Records from a data collection
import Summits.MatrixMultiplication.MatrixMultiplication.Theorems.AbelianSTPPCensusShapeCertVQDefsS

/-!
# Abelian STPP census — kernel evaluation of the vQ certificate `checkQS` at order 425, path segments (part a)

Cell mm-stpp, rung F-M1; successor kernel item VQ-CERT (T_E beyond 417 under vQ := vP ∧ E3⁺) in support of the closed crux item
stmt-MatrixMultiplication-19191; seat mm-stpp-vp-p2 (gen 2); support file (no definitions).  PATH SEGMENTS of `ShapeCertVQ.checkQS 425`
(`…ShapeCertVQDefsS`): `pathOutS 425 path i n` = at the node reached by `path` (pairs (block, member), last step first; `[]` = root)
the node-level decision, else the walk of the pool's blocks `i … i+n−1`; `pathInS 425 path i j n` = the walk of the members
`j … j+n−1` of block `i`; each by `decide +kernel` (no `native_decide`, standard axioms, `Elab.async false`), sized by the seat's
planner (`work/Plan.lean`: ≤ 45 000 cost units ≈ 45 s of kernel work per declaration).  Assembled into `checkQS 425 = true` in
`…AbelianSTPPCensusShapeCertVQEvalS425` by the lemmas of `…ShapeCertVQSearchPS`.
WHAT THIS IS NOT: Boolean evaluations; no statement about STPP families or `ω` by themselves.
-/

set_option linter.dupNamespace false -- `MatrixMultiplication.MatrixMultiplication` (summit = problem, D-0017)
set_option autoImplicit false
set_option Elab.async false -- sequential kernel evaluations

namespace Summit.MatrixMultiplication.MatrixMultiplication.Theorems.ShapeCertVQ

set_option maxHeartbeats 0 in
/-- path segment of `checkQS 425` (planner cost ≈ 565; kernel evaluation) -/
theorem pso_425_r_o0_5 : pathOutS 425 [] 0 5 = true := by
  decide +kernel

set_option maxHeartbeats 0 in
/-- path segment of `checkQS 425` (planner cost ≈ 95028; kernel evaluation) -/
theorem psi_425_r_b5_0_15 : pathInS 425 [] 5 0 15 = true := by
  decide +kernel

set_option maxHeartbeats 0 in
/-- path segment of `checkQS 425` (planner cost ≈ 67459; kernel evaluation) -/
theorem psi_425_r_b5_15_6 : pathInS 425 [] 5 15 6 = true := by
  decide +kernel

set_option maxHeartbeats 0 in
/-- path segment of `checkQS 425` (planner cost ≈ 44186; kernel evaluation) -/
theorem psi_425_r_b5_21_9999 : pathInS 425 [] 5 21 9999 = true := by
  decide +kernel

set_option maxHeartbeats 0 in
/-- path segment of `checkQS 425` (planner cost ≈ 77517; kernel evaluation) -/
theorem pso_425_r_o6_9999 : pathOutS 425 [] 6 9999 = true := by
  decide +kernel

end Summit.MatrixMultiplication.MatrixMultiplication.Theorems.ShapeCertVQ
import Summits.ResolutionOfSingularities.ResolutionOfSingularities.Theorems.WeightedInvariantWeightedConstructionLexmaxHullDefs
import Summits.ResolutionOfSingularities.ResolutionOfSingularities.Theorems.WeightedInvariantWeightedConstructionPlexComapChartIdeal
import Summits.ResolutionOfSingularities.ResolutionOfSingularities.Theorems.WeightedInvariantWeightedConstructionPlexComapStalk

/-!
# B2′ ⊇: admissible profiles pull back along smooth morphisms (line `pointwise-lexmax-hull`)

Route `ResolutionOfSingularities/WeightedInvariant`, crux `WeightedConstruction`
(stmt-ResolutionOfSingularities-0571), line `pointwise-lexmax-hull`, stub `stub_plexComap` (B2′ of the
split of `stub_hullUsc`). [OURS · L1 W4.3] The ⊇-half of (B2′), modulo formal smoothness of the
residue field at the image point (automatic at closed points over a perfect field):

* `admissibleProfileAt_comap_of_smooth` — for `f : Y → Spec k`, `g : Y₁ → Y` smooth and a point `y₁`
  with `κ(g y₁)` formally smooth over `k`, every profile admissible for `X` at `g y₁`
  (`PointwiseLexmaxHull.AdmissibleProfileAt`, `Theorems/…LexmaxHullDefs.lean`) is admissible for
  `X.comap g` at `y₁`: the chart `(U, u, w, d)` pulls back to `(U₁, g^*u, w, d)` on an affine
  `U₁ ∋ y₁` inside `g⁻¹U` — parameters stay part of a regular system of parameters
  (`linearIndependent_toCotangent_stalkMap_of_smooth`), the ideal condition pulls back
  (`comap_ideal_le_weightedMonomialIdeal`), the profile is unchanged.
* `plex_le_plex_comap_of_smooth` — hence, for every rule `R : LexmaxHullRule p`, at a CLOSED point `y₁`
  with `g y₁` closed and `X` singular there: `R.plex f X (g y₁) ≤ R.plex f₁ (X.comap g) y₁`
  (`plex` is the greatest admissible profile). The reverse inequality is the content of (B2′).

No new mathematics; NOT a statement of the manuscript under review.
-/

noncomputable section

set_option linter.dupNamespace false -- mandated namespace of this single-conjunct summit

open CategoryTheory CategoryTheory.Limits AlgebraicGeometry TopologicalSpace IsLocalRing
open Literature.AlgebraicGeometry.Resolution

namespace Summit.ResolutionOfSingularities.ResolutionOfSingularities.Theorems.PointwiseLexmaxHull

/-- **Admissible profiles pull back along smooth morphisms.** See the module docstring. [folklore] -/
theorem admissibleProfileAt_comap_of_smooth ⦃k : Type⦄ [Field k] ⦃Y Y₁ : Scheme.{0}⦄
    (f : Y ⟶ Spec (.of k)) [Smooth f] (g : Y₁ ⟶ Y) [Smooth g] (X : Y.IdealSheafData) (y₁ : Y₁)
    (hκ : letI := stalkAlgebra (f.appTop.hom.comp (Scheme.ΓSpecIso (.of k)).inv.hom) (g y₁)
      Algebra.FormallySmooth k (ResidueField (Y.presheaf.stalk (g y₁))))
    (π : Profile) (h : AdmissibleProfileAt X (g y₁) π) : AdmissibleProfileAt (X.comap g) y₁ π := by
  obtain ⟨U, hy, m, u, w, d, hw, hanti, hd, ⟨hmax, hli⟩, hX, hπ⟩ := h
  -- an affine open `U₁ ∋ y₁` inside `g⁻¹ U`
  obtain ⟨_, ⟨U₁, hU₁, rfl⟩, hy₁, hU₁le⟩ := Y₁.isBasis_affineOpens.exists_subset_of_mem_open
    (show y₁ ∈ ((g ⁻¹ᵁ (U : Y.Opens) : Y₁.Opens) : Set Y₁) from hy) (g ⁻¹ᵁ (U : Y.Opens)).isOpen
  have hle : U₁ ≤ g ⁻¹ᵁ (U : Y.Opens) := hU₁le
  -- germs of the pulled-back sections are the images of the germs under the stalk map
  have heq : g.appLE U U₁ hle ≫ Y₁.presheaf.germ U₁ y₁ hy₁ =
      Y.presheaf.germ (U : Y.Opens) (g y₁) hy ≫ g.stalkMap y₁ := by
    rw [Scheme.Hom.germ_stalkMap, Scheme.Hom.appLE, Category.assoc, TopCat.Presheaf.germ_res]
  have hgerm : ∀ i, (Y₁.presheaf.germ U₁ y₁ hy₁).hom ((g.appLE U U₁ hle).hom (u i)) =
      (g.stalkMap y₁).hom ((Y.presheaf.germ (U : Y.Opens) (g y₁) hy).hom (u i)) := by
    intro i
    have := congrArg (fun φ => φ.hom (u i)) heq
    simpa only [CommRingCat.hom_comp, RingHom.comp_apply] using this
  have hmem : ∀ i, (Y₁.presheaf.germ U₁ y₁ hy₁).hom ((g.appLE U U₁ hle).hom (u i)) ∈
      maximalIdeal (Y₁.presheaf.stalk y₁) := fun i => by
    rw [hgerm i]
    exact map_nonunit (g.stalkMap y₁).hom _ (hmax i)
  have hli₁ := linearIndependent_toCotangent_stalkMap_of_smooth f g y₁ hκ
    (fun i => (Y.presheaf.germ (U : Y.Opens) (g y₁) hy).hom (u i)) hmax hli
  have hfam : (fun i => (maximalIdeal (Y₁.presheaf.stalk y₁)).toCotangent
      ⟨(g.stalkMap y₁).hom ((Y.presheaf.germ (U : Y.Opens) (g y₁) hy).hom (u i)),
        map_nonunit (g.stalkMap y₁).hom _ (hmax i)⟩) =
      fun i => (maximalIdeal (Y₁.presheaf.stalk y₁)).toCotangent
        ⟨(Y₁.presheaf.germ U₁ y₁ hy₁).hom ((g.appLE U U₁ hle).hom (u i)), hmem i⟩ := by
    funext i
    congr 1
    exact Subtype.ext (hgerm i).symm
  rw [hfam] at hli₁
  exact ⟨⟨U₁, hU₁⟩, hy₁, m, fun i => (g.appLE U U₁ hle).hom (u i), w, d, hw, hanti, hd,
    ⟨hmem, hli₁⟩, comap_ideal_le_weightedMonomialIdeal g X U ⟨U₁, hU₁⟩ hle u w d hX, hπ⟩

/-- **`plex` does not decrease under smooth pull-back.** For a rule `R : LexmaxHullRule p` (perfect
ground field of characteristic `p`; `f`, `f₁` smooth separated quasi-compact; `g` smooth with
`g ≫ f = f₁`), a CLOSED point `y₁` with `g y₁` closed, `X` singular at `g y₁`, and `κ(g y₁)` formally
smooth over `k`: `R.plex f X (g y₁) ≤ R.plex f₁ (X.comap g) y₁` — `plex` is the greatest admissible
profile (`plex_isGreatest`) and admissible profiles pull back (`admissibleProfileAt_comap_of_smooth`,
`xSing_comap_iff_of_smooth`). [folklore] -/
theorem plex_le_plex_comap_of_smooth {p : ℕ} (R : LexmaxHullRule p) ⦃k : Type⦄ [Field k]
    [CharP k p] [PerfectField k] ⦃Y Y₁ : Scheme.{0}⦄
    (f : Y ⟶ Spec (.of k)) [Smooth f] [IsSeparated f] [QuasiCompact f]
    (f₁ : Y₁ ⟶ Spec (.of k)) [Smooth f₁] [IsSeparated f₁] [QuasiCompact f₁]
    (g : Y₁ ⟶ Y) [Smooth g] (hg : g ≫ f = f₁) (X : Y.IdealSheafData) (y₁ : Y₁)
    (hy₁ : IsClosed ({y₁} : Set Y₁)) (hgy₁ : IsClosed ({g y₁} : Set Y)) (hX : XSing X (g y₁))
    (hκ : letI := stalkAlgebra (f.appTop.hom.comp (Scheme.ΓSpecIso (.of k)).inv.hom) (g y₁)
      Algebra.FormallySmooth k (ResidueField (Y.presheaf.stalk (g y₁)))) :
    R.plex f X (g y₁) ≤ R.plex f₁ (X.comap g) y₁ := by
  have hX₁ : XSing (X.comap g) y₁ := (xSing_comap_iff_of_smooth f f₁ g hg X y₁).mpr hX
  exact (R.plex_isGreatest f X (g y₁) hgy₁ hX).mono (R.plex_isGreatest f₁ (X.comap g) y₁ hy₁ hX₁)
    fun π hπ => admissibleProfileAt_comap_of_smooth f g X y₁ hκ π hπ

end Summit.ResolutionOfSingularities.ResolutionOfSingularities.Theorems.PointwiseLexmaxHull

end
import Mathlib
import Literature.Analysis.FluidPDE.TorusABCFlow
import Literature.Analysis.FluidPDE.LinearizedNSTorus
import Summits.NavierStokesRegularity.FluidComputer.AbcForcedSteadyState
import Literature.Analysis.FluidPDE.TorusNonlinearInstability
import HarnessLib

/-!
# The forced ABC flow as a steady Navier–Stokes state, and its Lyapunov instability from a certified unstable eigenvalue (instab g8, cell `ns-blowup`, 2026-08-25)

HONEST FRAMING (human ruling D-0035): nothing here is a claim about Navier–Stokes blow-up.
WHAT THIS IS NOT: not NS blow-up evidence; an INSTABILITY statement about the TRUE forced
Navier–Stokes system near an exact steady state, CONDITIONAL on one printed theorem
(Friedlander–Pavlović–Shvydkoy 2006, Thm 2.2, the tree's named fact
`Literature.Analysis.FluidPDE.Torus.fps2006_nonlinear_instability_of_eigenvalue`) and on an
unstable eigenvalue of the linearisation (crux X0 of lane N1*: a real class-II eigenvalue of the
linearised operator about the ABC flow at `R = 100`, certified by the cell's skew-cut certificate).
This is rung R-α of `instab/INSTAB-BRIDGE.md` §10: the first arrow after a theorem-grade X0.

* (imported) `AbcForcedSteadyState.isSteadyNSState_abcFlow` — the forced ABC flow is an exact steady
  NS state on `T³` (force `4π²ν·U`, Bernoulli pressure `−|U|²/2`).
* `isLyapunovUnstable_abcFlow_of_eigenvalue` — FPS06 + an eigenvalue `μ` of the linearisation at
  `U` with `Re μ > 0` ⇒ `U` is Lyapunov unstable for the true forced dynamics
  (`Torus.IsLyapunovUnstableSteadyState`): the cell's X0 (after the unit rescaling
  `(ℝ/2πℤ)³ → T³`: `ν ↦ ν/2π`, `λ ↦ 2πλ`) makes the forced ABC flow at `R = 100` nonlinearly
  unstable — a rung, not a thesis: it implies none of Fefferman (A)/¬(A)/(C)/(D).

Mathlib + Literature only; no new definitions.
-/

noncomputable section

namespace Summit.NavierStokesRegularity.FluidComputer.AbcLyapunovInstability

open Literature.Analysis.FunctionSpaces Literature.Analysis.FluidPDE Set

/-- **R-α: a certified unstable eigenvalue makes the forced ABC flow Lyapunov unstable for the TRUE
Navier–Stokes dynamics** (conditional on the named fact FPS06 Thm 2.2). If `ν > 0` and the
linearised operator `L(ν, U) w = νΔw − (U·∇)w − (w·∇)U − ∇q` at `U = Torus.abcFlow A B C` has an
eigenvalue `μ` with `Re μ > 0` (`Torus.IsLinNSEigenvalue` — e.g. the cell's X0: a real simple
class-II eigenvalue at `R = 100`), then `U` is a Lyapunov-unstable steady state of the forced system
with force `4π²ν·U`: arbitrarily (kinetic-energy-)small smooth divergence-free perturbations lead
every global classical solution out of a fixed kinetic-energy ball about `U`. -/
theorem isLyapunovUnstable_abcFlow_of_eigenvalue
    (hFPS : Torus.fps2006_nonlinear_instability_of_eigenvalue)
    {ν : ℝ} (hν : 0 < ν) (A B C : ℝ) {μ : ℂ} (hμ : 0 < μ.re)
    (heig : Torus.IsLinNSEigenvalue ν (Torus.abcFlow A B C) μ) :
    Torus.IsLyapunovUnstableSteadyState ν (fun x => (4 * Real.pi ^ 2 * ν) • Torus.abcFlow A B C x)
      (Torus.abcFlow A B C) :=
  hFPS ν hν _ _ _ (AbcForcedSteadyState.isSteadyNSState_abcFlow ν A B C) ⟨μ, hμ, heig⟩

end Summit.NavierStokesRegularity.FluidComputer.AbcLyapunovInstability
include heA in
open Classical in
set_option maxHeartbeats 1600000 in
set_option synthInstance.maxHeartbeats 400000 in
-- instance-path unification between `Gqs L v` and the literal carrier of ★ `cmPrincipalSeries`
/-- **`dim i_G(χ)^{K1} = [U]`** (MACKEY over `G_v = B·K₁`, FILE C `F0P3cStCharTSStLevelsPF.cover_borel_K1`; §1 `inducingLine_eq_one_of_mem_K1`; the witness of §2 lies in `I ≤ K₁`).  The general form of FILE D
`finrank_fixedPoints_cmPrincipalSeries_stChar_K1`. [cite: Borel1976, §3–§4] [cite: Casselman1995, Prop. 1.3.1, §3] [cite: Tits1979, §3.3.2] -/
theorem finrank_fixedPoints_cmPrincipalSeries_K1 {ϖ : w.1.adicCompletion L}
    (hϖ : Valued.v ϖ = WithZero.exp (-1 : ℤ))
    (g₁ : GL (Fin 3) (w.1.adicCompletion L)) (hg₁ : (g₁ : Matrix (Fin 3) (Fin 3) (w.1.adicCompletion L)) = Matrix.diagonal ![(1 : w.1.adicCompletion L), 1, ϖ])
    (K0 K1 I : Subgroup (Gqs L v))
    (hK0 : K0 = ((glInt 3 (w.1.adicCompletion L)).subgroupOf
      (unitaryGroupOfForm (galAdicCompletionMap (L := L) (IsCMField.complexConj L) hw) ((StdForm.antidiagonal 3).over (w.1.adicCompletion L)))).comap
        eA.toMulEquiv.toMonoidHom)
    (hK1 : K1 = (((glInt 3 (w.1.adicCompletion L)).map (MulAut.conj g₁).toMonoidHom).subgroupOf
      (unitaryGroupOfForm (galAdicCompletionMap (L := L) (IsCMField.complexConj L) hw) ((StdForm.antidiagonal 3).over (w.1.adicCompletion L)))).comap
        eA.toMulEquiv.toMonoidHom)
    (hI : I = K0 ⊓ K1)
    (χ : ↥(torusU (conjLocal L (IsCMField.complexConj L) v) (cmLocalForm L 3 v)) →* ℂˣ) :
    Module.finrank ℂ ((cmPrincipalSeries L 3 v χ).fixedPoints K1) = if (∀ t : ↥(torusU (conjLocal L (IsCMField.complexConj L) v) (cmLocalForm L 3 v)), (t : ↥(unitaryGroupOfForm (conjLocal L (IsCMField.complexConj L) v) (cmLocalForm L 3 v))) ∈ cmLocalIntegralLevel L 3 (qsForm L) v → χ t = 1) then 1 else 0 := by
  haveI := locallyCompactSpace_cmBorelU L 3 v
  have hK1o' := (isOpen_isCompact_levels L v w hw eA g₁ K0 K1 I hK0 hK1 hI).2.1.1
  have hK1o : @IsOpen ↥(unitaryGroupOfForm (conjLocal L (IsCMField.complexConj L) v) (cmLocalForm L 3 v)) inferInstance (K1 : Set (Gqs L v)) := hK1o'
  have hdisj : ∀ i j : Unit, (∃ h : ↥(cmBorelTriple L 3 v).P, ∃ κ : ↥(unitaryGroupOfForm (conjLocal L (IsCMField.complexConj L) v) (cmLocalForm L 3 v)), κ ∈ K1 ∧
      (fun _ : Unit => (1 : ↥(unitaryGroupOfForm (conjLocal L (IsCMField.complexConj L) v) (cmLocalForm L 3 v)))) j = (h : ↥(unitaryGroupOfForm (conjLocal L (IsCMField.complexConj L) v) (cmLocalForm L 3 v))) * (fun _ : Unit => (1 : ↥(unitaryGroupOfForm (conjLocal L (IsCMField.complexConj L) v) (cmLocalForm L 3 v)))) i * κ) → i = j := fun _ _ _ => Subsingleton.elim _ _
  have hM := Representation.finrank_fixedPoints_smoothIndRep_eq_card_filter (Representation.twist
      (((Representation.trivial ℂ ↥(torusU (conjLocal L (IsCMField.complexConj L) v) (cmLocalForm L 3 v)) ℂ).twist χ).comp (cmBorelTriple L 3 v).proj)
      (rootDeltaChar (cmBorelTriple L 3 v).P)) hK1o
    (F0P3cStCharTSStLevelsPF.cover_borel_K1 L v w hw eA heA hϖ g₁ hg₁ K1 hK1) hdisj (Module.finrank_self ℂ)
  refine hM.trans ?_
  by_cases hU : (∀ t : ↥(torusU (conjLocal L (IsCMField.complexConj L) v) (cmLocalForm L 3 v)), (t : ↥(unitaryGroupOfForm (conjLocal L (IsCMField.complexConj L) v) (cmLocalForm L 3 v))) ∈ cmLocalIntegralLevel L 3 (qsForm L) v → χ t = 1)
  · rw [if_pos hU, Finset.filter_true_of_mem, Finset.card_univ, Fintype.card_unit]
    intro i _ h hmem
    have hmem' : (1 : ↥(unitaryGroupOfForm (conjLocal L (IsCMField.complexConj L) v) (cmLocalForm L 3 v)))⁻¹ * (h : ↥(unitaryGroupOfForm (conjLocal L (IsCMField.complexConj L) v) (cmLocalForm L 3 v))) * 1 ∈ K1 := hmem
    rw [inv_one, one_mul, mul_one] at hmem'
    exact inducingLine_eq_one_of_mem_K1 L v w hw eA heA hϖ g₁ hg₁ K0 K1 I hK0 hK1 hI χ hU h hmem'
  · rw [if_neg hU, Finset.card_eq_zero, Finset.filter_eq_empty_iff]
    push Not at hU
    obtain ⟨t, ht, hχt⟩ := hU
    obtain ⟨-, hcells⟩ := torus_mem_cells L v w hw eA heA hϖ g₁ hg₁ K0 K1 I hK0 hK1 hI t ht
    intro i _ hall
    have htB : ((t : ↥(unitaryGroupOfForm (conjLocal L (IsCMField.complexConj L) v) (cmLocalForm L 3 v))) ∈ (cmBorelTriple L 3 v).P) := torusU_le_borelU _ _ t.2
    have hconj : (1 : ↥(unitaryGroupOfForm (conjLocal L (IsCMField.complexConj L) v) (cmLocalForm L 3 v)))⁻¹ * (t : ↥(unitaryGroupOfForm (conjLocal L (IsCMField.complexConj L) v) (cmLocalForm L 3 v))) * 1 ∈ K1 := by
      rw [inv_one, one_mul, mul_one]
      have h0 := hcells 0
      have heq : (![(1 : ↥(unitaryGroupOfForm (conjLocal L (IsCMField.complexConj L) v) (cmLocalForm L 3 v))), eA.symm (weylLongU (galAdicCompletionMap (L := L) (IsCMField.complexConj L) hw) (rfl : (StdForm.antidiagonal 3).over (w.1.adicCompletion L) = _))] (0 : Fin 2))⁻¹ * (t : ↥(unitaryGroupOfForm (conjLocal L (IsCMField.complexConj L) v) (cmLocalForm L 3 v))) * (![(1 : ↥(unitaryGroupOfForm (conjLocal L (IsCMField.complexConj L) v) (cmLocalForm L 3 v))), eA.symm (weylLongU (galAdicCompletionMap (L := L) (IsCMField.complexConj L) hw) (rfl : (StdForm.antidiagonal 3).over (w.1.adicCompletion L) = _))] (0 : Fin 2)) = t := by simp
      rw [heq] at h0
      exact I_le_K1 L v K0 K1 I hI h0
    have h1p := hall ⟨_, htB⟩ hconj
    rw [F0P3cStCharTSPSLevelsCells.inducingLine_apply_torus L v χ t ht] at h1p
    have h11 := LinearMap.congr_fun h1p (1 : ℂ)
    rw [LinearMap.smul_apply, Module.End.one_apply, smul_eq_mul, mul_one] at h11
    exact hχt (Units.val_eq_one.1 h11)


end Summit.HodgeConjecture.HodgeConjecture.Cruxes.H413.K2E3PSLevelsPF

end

▶ _Problem requirements_
Lines from the beginning of the data above through the line containing "set_option autoImplicit false" are to be returned exactly, and no others.

▶ _Finished exercise_
import Summits.MatrixMultiplication.MatrixMultiplication.Theorems.AbelianSTPPCensusShapeCertVQDefsS

/-!
# Abelian STPP census — kernel evaluation of the vQ certificate `checkQS` at order 425, path segments (part a)

Cell mm-stpp, rung F-M1; successor kernel item VQ-CERT (T_E beyond 417 under vQ := vP ∧ E3⁺) in support of the closed crux item
stmt-MatrixMultiplication-19191; seat mm-stpp-vp-p2 (gen 2); support file (no definitions).  PATH SEGMENTS of `ShapeCertVQ.checkQS 425`
(`…ShapeCertVQDefsS`): `pathOutS 425 path i n` = at the node reached by `path` (pairs (block, member), last step first; `[]` = root)
the node-level decision, else the walk of the pool's blocks `i … i+n−1`; `pathInS 425 path i j n` = the walk of the members
`j … j+n−1` of block `i`; each by `decide +kernel` (no `native_decide`, standard axioms, `Elab.async false`), sized by the seat's
planner (`work/Plan.lean`: ≤ 45 000 cost units ≈ 45 s of kernel work per declaration).  Assembled into `checkQS 425 = true` in
`…AbelianSTPPCensusShapeCertVQEvalS425` by the lemmas of `…ShapeCertVQSearchPS`.
WHAT THIS IS NOT: Boolean evaluations; no statement about STPP families or `ω` by themselves.
-/

set_option linter.dupNamespace false -- `MatrixMultiplication.MatrixMultiplication` (summit = problem, D-0017)
set_option autoImplicit false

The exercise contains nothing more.